Rojo searched among his acquaintances for someone to act as a teacher. He found it in Miguel Prieto (1907-1956), who introduced him to graphic design. Over the years, this was to be one of Rojo’s definitive traces in Mexican culture thanks to the style that he printed in two newspapers, The Day Y One plus one, to which he added a very personal touch and a strong rejection of advertising. The blank in journalistic graphics, however, did it as an assistant in the influential supplement of Mexico in culture, directed by Fernando Benítez, one of the country’s leading intellectuals at the time. The publishing industry also changed thanks to ERA, a label he founded in 1960 with his friends, the Neus brothers, Jordi and Quico Espresate and José Azorín, all of them Spanish exiles like him.

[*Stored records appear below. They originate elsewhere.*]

import Mathlib.Analysis.InnerProductSpace.PiL2
import Mathlib.Tactic

/-!
# The `(p 2, p 3)`-coordinate near `H∞` is consistent across the cap charts `ηH` and `ηC`
(registered helper `helper_wedgeCoordinateConsistent` of line `cross-cap-laurent`, crux
`GromovRecognitionRelEnd`, item stmt-SmoothPoincare4-11009)

The wedge cap `X` of a 4-manifold `M` carries three polydisc cap charts
`ηH : {|(p 2, p 3)| < R₁⁻¹} → X`, `ηV : {|(p 0, p 1)| < R₁⁻¹} → X` and `ηC : {both} → X`
(coordinates `p 0, p 1` = first complex factor, `p 2, p 3` = second factor), glued to `ι ∘ χ` by
complex inversion of one factor off the corresponding axis, with `ηC = ηV ∘ inv₂` off
`(p 2, p 3) = 0` and `ηC = ηH ∘ inv₁` off `(p 0, p 1) = 0`, where
`inv₁ p = (p 0, -p 1) / (p 0 ^ 2 + p 1 ^ 2), p 2, p 3)` keeps the coordinates `2, 3`.  The sphere
at infinity `H∞` is `{(p 2, p 3) = 0}` in both `ηH` and `ηC`.  This file proves the purely
logical fact that the `(p 2, p 3)`-coordinates read through `ηH` and through `ηC` agree wherever
the two chart images overlap, so that `T = p 2 + i p 3` is ONE coordinate near `H∞`: if
`ηH p = ηC p'` then either `p'` is off the first axis, the gluing clause rewrites `ηC p' = ηH q`
with `q 2 = p' 2`, `q 3 = p' 3` and injectivity of `ηH` on its polydisc gives `p = q`; or `p'` is
on the first axis, and then `ηC p'` is a `V`-axis point or the corner `ηC 0`, neither of which is
in `range ι`, forcing `p` onto the `H`-axis as well — which the disjointness of the two axis
images rules out unless `p' = 0`, where both coordinate pairs vanish.
-/

-- the prescribed namespace `Summit.<P>.<Sub>.…` duplicates `SmoothPoincare4` (P = Sub)
set_option linter.dupNamespace false

namespace Summit.SmoothPoincare4.SmoothPoincare4.Theorems.GromovRecognitionRelEnd.CrossCapLaurent

/-- **The `(p 2, p 3)`-coordinate is consistent across the `ηH`/`ηC` cap charts.**  Given
injectivity of `ηH` on the `H`-polydisc, the gluing clause of `ηH` with `ι ∘ χ` off the `H`-axis,
the fact that `V`-axis points `ηV {q 0 = q 1 = 0}` and the corner `ηC 0` are not in `range ι`,
the two gluing clauses `ηC = ηV ∘ inv₂` (off `(p 2, p 3) = 0`) and `ηC = ηH ∘ inv₁`
(off `(p 0, p 1) = 0`), and disjointness of the `H`-axis image from the `V`-axis image, any
coincidence `ηH p = ηC p'` of chart values (with `p`, `p'` in the respective polydiscs) forces
`p 2 = p' 2` and `p 3 = p' 3`. -/
theorem helper_wedgeCoordinateConsistent : ∀ (M : Type) (X : Type) (R₁ : ℝ) (χ : EuclideanSpace ℝ (Fin 4) → M) (ι : M → X) (ηH ηV ηC : EuclideanSpace ℝ (Fin 4) → X), Set.InjOn ηH {p : EuclideanSpace ℝ (Fin 4) | p 2 ^ 2 + p 3 ^ 2 < R₁⁻¹ ^ 2} → (∀ p : EuclideanSpace ℝ (Fin 4), p 2 ^ 2 + p 3 ^ 2 < R₁⁻¹ ^ 2 → (p 2 ≠ 0 ∨ p 3 ≠ 0) → ηH p = ι (χ (WithLp.toLp 2 ![p 0, p 1, p 2 / (p 2 ^ 2 + p 3 ^ 2), -(p 3) / (p 2 ^ 2 + p 3 ^ 2)]))) → (∀ p : EuclideanSpace ℝ (Fin 4), p 0 = 0 → p 1 = 0 → ηV p ∉ Set.range ι) → (∀ p : EuclideanSpace ℝ (Fin 4), p 0 ^ 2 + p 1 ^ 2 < R₁⁻¹ ^ 2 → p 2 ^ 2 + p 3 ^ 2 < R₁⁻¹ ^ 2 → (p 2 ≠ 0 ∨ p 3 ≠ 0) → ηC p = ηV (WithLp.toLp 2 ![p 0, p 1, p 2 / (p 2 ^ 2 + p 3 ^ 2), -(p 3) / (p 2 ^ 2 + p 3 ^ 2)])) → (∀ p : EuclideanSpace ℝ (Fin 4), p 0 ^ 2 + p 1 ^ 2 < R₁⁻¹ ^ 2 → p 2 ^ 2 + p 3 ^ 2 < R₁⁻¹ ^ 2 → (p 0 ≠ 0 ∨ p 1 ≠ 0) → ηC p = ηH (WithLp.toLp 2 ![p 0 / (p 0 ^ 2 + p 1 ^ 2), -(p 1) / (p 0 ^ 2 + p 1 ^ 2), p 2, p 3])) → ηC 0 ∉ Set.range ι → (∀ p q : EuclideanSpace ℝ (Fin 4), p 2 = 0 → p 3 = 0 → q 0 = 0 → q 1 = 0 → ηH p ≠ ηV q) → ∀ p p' : EuclideanSpace ℝ (Fin 4), p 2 ^ 2 + p 3 ^ 2 < R₁⁻¹ ^ 2 → p' 0 ^ 2 + p' 1 ^ 2 < R₁⁻¹ ^ 2 → p' 2 ^ 2 + p' 3 ^ 2 < R₁⁻¹ ^ 2 → ηH p = ηC p' → p 2 = p' 2 ∧ p 3 = p' 3 := by
  intro M X R₁ χ ι ηH ηV ηC hinj hH hVaxis hCV hCH hC0 hdisj p p' hp hp'₁ hp'₂ heq
  by_cases h01 : p' 0 ≠ 0 ∨ p' 1 ≠ 0
  · -- `p'` off the first axis: invert the first factor, `ηC p' = ηH q` with `q 2 = p' 2`,
    -- `q 3 = p' 3`, and `ηH` is injective on its polydisc
    have hq := hCH p' hp'₁ hp'₂ h01
    have hq2 : (WithLp.toLp 2 ![p' 0 / (p' 0 ^ 2 + p' 1 ^ 2), -(p' 1) / (p' 0 ^ 2 + p' 1 ^ 2),
        p' 2, p' 3] : EuclideanSpace ℝ (Fin 4)) 2 = p' 2 := by
      simp
    have hq3 : (WithLp.toLp 2 ![p' 0 / (p' 0 ^ 2 + p' 1 ^ 2), -(p' 1) / (p' 0 ^ 2 + p' 1 ^ 2),
        p' 2, p' 3] : EuclideanSpace ℝ (Fin 4)) 3 = p' 3 := by
      simp
    have hmem : (WithLp.toLp 2 ![p' 0 / (p' 0 ^ 2 + p' 1 ^ 2), -(p' 1) / (p' 0 ^ 2 + p' 1 ^ 2),
        p' 2, p' 3] : EuclideanSpace ℝ (Fin 4)) ∈
        {p : EuclideanSpace ℝ (Fin 4) | p 2 ^ 2 + p 3 ^ 2 < R₁⁻¹ ^ 2} := by
      rw [Set.mem_setOf_eq, hq2, hq3]
      exact hp'₂
    have hpq := hinj hp hmem (heq.trans hq)
    rw [hpq, hq2, hq3]
    exact ⟨rfl, rfl⟩
  · -- `p'` on the first axis
    push Not at h01
    by_cases h23 : p' 2 ≠ 0 ∨ p' 3 ≠ 0
    · -- invert the second factor: `ηC p' = ηV q` with `q` a `V`-axis point, not in `range ι`
      have hq := hCV p' hp'₁ hp'₂ h23
      have hq0 : (WithLp.toLp 2 ![p' 0, p' 1, p' 2 / (p' 2 ^ 2 + p' 3 ^ 2),
          -(p' 3) / (p' 2 ^ 2 + p' 3 ^ 2)] : EuclideanSpace ℝ (Fin 4)) 0 = 0 := by
        simp [h01.1]
      have hq1 : (WithLp.toLp 2 ![p' 0, p' 1, p' 2 / (p' 2 ^ 2 + p' 3 ^ 2),
          -(p' 3) / (p' 2 ^ 2 + p' 3 ^ 2)] : EuclideanSpace ℝ (Fin 4)) 1 = 0 := by
        simp [h01.2]
      have hnot := hVaxis _ hq0 hq1
      exfalso
      by_cases hp23 : p 2 ≠ 0 ∨ p 3 ≠ 0
      · -- `p` off the `H`-axis: `ηH p ∈ range ι`, contradiction
        refine hnot ?_
        rw [← hq, ← heq]
        exact ⟨_, (hH p hp hp23).symm⟩
      · -- `p` on the `H`-axis: an `H`-axis point equals a `V`-axis point, contradiction
        push Not at hp23
        exact hdisj p _ hp23.1 hp23.2 hq0 hq1 (heq.trans hq)
    · -- all four coordinates of `p'` vanish: `p' = 0`, `ηH p = ηC 0 ∉ range ι`
      push Not at h23
      have hp0 : p' = 0 := by
        ext i
        fin_cases i
        · simpa using h01.1
        · simpa using h01.2
        · simpa using h23.1
        · simpa using h23.2
      by_cases hp23 : p 2 ≠ 0 ∨ p 3 ≠ 0
      · -- `p` off the `H`-axis: `ηH p ∈ range ι`, contradiction
        exfalso
        refine hC0 ?_
        rw [← hp0, ← heq]
        exact ⟨_, (hH p hp hp23).symm⟩
      · -- `p` on the `H`-axis as well: both coordinate pairs vanish
        push Not at hp23
        exact ⟨hp23.1.trans h23.1.symm, hp23.2.trans h23.2.symm⟩

end Summit.SmoothPoincare4.SmoothPoincare4.Theorems.GromovRecognitionRelEnd.CrossCapLaurent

His formal education was six years at La Esmeralda, the important school of Mexican art where Diego Rivera, Frida Kahlo, José Chávez Morado, Raúl Anguiano and Agustín Lazo were teachers. The latter, one of the fathers of surrealism in Mexico, was one of the first local influences for Rojo, who only stayed at the academy for six months. He continued to paint on his own until in 1958 he had his first exhibition in an independent gallery. A year earlier, in 1957, Rojo married the editor and cultural promoter Alba Cama, who was his wife until she passed away in 2003 after a long illness. Their daughter, the mathematician and sculptor Alba Rojo Cama, died in August 2016 as a result of cancer. The year he was widowed, Rojo became a partner with Jacobs, who was Tito Monterroso’s partner for three decades until his death.

With the 60s came a time of rich exchange. The artist was beginning to find his voice, which he refined after making friends with the painters Alberto Gironella, Manuel Felguérez and Fernando García Ponce. All these protagonists of the movement of rupture within Mexican plastic arts, which meant a cut with figurative painting and a commitment to abstraction and play with textures and geometry.

Cuauhtémoc Medina and Amanda de la Garza, curators of Written / Painted, Rojo’s last major retrospective, staged in Mexico in 2015, called the artist a triple agent of local culture. “The synergy of his contribution as a graphic designer, painter and editor had a weight in the cultural life of the country only comparable to that of public intellectuals such as Fernando Benítez, Ocatvio Paz, Jaime García Terrés, Carlos Monsiváis, Fernando Gamboa or José Emilio Pacheco ”, they wrote the commissioners.

This triple quality that the experts rescue can be illustrated with the case of 1968. Rojo dedicated the year to trying to carry out two collaborations with Octavio Paz, who at that time was the Mexican ambassador to India. The artist learned that the writer was finalizing an essay, at the request of the New York MOMA and the Philadelphia Museum of Art, on Dice: 1. The Waterfall, 2. The Lighting Gas, works by Marcel Duchamp. Vicente offered in a letter to edit the text. From that epistolary exchange originated the suitcase book Marcel Duchamp or The Castle of Purity (ERA, 1968), which became a work itself with texts by the French avant-garde translated by Tomás Segovia and facsimiles placed in a box with a chessboard-shaped cover. “Duchamp is going to be very happy,” wrote the Mexican Nobel Prize winner by letter when he had Rojo’s artifact in his hands.